=== Begin Enclosure ===

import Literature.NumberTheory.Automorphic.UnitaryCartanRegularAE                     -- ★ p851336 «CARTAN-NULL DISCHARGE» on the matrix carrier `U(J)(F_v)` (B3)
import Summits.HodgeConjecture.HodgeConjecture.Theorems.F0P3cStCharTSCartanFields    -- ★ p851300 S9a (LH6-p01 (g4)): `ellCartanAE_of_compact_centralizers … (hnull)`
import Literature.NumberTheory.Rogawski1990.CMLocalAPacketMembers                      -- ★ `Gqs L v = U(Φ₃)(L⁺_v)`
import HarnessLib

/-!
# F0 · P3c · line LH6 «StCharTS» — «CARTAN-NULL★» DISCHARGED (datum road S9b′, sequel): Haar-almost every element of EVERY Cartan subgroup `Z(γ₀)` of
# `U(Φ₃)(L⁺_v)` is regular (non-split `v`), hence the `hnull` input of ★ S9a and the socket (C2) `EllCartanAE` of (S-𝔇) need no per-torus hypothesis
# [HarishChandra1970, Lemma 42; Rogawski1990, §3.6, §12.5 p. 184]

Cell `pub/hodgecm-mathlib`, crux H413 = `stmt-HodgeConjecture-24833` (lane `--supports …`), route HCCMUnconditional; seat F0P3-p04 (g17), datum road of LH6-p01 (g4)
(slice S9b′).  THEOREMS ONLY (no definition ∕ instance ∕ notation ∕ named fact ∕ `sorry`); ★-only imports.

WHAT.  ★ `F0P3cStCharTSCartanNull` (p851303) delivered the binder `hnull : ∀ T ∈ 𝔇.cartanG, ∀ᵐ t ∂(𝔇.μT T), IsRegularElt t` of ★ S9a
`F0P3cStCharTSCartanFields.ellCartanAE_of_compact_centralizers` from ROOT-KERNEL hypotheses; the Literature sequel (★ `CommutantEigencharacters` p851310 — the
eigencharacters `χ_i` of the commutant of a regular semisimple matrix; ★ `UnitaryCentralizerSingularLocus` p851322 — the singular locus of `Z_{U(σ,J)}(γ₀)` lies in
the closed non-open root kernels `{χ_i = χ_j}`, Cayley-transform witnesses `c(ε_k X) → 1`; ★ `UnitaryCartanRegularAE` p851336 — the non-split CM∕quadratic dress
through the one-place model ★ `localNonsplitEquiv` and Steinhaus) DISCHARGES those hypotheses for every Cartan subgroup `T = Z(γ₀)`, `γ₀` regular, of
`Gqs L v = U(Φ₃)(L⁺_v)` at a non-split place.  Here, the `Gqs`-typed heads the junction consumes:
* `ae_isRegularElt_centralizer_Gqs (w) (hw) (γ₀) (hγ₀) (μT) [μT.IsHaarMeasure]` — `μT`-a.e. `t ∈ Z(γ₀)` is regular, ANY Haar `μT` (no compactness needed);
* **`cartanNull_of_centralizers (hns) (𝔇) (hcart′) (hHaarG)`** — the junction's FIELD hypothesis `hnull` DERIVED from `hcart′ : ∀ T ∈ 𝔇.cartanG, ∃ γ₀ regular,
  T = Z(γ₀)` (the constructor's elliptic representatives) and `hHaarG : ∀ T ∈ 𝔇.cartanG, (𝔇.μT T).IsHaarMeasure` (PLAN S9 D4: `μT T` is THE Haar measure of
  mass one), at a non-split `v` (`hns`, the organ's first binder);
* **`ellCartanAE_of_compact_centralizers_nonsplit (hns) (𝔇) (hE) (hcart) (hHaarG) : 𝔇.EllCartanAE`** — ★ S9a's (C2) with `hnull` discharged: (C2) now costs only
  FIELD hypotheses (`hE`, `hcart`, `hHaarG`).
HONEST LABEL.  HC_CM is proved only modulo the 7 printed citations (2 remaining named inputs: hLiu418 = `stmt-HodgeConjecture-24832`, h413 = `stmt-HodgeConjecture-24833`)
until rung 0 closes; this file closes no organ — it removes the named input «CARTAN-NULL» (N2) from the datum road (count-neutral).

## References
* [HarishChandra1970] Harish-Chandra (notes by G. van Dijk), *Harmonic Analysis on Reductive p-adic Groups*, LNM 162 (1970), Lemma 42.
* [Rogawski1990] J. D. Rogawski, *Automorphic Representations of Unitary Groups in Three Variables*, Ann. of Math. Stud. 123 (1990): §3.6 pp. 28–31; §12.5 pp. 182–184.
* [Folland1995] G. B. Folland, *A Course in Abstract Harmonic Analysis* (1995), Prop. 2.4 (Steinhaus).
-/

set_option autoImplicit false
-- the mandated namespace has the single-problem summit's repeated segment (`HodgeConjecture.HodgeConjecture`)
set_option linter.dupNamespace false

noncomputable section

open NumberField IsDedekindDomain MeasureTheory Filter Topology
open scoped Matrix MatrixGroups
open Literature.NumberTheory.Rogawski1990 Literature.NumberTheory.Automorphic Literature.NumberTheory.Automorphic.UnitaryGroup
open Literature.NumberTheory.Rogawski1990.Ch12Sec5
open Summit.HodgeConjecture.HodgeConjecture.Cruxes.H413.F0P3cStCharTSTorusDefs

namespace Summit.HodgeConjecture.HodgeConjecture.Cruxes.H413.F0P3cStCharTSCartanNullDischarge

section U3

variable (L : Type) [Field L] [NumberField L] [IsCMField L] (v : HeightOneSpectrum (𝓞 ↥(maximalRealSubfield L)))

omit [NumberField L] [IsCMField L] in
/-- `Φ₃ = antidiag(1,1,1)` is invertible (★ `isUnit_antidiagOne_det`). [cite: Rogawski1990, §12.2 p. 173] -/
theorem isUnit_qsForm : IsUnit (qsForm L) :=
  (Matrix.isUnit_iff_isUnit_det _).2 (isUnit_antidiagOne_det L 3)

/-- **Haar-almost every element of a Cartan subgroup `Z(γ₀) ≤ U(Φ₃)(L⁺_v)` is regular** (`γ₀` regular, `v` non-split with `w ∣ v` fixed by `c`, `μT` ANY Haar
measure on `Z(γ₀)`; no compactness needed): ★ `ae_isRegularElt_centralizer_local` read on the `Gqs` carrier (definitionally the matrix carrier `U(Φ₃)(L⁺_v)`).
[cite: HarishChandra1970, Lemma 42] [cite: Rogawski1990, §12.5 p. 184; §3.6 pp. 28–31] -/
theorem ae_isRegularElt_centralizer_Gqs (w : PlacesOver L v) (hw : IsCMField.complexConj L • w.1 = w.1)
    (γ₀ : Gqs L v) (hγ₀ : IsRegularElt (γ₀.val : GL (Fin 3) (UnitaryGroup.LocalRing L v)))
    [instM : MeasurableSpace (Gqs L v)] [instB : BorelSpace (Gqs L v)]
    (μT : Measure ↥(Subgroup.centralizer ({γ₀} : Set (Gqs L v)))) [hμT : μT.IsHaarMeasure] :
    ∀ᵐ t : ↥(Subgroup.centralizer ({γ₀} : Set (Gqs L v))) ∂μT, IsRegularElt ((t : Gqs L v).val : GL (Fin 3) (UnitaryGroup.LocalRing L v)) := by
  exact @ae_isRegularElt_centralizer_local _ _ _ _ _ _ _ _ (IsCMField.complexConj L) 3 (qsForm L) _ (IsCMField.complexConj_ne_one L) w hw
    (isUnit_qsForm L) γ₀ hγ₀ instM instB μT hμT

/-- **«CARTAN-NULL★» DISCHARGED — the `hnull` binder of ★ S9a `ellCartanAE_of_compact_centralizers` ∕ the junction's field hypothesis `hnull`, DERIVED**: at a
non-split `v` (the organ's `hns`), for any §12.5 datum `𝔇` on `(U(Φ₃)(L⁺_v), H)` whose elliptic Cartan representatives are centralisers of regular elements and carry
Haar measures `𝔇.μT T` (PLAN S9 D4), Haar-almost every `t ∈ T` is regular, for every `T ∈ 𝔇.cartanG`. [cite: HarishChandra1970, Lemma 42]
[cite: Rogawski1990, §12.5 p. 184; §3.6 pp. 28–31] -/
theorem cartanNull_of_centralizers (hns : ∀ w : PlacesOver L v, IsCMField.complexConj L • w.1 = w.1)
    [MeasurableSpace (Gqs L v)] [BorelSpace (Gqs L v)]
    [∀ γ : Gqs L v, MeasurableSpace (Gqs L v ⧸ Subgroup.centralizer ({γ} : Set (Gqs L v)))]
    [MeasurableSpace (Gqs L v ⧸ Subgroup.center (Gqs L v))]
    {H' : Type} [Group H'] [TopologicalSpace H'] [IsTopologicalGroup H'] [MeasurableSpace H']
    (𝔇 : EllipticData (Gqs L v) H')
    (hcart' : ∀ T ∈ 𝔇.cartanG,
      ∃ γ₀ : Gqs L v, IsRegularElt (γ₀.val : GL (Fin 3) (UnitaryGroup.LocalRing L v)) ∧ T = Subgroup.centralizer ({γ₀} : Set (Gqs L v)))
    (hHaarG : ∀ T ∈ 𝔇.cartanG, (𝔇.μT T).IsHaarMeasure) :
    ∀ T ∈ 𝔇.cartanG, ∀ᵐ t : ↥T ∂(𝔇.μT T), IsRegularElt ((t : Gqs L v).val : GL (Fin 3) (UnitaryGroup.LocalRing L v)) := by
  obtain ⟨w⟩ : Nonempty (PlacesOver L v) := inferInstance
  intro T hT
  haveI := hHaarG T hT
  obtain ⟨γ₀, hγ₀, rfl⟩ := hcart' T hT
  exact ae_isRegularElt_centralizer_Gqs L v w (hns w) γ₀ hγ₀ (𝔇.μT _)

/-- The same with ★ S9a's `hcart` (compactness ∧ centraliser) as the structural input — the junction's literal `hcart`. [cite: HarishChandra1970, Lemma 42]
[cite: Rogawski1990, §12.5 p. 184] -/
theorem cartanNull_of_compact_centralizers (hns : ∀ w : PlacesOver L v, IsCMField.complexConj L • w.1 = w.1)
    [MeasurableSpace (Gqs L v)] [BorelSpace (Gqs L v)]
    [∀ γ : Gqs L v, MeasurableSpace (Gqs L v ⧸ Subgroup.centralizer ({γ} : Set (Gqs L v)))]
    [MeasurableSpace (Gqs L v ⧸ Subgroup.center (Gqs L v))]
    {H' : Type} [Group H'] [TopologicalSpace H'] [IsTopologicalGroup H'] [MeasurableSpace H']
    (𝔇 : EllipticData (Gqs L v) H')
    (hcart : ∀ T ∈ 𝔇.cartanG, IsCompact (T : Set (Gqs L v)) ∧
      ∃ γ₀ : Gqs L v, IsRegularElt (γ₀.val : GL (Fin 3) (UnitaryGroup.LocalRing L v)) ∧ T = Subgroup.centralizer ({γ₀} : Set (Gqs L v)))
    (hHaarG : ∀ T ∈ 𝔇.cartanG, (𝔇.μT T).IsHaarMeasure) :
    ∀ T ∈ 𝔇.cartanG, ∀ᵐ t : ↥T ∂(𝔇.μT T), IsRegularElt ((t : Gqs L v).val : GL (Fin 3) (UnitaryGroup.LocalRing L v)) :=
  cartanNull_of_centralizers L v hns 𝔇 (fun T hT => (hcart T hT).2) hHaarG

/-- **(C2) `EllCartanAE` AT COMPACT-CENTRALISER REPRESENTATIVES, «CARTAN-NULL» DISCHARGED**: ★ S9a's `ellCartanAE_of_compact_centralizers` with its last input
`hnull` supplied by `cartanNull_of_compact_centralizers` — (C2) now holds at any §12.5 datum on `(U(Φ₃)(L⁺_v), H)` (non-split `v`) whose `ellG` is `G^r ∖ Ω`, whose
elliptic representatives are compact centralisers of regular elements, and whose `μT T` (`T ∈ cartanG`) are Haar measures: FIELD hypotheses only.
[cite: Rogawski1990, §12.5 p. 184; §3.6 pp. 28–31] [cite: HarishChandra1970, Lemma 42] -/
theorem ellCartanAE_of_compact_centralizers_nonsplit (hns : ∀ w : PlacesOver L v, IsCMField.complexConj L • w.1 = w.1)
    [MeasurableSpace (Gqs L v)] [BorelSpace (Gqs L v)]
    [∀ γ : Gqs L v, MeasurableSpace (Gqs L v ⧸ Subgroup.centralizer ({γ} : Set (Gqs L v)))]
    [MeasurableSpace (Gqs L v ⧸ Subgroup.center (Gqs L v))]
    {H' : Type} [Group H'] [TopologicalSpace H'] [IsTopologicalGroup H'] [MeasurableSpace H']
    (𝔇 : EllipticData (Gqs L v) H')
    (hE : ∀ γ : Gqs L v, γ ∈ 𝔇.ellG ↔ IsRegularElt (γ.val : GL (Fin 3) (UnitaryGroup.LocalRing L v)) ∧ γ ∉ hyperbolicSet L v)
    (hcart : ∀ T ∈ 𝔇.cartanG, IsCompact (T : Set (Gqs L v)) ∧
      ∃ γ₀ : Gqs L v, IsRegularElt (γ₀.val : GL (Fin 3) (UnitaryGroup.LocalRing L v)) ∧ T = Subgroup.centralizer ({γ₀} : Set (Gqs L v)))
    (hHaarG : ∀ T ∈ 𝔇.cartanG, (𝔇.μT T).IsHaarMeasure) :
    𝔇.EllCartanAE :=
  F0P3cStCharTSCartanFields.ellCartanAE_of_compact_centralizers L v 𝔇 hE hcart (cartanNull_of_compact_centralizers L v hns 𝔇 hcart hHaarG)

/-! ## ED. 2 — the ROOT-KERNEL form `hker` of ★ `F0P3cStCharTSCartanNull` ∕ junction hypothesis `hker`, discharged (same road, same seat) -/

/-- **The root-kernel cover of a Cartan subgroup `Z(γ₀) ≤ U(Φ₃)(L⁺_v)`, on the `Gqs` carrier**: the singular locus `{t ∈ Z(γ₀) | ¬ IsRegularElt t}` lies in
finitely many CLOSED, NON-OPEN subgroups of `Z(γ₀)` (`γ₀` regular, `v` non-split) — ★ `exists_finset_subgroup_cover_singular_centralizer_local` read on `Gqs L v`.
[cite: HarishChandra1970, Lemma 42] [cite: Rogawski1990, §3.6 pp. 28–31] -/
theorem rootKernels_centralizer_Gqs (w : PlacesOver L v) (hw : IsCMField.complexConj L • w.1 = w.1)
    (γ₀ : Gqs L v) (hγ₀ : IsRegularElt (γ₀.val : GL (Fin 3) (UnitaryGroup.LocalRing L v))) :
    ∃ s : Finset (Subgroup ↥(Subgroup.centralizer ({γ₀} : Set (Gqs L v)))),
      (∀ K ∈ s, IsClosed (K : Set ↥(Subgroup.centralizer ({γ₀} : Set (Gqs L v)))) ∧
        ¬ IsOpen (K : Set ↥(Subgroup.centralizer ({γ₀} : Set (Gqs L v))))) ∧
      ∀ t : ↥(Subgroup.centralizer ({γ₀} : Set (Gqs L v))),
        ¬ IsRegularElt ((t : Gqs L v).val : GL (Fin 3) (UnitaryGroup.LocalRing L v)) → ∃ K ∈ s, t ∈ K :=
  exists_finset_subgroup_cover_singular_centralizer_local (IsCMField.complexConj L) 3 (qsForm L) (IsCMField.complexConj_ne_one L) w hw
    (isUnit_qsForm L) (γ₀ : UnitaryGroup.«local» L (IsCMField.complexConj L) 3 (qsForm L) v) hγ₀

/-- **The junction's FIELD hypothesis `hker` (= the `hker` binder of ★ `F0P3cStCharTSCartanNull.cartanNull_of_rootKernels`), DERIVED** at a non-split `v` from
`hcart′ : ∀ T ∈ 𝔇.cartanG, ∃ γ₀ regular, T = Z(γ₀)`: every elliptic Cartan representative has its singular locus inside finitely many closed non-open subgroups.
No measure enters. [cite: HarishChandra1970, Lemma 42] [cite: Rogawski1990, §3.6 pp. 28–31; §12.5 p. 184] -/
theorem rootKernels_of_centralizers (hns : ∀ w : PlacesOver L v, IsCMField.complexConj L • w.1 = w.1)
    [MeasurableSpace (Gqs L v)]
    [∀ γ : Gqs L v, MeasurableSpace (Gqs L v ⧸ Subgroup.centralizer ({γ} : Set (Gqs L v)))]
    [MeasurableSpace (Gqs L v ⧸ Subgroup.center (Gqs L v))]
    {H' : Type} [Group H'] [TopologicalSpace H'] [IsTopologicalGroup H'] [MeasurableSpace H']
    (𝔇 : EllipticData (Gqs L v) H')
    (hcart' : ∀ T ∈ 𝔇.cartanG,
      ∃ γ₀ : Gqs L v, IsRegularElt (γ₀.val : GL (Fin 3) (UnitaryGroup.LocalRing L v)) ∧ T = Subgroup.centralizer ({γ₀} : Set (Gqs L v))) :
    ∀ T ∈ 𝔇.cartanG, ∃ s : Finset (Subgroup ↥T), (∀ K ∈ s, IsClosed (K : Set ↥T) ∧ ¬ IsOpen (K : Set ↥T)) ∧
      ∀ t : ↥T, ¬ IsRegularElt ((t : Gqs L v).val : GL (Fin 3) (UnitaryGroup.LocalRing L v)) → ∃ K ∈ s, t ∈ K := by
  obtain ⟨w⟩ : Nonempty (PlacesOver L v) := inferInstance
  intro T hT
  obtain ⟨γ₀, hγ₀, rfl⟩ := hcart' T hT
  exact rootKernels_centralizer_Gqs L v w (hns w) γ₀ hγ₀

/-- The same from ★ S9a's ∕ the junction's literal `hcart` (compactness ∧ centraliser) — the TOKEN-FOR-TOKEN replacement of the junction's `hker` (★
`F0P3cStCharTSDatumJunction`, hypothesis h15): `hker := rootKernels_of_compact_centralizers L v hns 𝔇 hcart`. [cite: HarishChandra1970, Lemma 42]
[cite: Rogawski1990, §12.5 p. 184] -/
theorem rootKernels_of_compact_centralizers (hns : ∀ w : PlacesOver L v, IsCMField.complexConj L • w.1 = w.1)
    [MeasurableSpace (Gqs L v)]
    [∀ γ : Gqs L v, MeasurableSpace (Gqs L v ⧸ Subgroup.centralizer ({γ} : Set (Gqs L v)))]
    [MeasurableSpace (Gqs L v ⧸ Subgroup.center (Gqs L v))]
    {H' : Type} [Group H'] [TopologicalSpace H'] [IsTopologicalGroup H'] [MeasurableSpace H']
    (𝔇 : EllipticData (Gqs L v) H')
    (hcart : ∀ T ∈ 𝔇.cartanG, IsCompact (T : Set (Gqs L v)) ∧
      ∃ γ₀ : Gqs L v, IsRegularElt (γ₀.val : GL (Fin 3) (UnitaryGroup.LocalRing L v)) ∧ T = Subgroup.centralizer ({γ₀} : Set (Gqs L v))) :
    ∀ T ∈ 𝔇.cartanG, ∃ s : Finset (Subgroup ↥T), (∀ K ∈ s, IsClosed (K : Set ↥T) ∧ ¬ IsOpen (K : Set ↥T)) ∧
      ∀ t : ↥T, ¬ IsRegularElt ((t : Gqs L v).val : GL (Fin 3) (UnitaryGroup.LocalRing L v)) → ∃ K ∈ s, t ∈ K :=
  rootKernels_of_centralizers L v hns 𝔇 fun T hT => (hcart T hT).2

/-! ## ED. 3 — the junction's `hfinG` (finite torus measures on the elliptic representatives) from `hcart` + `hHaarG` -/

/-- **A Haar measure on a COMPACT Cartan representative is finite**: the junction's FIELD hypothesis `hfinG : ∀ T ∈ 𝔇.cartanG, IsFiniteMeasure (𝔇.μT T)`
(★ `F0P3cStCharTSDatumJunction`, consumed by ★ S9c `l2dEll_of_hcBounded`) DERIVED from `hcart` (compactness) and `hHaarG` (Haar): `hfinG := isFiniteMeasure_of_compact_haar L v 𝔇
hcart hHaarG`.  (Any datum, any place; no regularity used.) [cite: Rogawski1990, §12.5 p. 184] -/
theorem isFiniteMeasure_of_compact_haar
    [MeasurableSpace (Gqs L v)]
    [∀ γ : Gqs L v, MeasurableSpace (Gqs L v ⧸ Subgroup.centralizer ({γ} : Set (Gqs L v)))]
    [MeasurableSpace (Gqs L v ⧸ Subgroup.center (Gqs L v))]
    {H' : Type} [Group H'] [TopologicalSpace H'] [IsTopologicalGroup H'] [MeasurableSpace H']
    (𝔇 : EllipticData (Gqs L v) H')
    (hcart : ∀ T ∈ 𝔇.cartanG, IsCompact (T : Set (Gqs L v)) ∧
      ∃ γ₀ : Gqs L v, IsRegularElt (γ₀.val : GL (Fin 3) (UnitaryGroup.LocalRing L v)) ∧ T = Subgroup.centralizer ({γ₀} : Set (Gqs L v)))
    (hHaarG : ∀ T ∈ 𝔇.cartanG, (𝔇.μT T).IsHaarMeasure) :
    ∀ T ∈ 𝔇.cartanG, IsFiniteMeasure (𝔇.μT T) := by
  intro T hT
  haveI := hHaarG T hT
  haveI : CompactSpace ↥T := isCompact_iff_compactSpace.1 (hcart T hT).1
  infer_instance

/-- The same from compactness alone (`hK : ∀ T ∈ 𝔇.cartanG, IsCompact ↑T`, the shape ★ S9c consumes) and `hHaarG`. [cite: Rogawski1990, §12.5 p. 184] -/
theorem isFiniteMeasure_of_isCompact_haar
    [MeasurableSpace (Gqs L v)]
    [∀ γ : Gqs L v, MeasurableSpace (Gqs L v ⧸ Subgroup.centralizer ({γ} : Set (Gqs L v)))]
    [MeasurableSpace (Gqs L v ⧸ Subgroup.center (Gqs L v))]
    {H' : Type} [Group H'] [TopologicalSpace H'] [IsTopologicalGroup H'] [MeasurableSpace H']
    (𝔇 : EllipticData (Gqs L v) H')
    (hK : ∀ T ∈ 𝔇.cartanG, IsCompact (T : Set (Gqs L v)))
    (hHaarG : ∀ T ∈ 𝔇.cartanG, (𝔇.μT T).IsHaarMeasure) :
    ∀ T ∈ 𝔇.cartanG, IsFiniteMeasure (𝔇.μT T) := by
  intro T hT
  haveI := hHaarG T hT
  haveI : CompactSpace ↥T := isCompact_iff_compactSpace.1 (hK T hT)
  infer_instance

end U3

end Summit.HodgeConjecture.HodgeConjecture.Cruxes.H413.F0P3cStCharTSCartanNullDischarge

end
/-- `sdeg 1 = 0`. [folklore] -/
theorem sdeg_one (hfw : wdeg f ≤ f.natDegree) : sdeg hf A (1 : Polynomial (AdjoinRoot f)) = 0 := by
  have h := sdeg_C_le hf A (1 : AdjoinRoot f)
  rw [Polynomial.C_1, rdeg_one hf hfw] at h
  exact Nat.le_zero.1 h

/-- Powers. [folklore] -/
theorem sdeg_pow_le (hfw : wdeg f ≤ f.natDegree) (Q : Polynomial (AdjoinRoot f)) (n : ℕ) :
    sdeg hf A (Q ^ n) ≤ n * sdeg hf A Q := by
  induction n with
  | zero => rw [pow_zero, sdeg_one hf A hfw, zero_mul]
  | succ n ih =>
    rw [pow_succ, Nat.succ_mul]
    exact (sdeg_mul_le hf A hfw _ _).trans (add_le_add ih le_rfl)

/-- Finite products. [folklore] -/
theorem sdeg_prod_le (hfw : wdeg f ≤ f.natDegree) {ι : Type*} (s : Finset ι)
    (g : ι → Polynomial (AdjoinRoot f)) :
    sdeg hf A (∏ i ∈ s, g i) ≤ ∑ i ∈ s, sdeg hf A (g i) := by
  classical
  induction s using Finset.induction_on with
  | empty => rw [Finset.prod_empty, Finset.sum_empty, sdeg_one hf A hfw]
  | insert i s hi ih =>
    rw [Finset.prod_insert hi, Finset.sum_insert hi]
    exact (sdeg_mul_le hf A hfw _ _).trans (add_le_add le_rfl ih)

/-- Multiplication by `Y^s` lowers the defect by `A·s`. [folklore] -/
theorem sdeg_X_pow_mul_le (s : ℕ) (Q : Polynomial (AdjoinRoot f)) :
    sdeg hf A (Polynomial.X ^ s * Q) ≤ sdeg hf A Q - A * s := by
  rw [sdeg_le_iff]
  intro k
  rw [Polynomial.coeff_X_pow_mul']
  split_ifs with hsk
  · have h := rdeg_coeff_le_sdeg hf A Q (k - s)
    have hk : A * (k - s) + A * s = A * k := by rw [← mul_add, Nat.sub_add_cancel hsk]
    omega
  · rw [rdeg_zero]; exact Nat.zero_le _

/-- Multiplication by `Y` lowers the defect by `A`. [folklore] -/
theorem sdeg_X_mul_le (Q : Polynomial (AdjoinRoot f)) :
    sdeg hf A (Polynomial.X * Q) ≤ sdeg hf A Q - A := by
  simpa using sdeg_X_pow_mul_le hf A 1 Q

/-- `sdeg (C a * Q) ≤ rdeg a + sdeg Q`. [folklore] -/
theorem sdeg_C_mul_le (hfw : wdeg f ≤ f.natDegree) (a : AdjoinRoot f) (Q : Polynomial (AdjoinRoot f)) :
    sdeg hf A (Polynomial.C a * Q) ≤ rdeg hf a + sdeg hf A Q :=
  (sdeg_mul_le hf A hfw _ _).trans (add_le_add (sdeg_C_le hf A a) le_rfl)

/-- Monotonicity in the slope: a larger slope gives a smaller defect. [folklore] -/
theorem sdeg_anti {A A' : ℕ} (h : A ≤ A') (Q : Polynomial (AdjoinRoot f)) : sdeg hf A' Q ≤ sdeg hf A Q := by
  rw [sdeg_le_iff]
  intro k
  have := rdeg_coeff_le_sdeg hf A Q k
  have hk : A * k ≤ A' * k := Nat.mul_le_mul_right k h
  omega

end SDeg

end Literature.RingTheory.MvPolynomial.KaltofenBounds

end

=== End Enclosure ===

Show all lines in the preceding material that have "CompactSpace" in them.

  haveI : CompactSpace ↥T := isCompact_iff_compactSpace.1 (hcart T hT).1
  haveI : CompactSpace ↥T := isCompact_iff_compactSpace.1 (hK T hT)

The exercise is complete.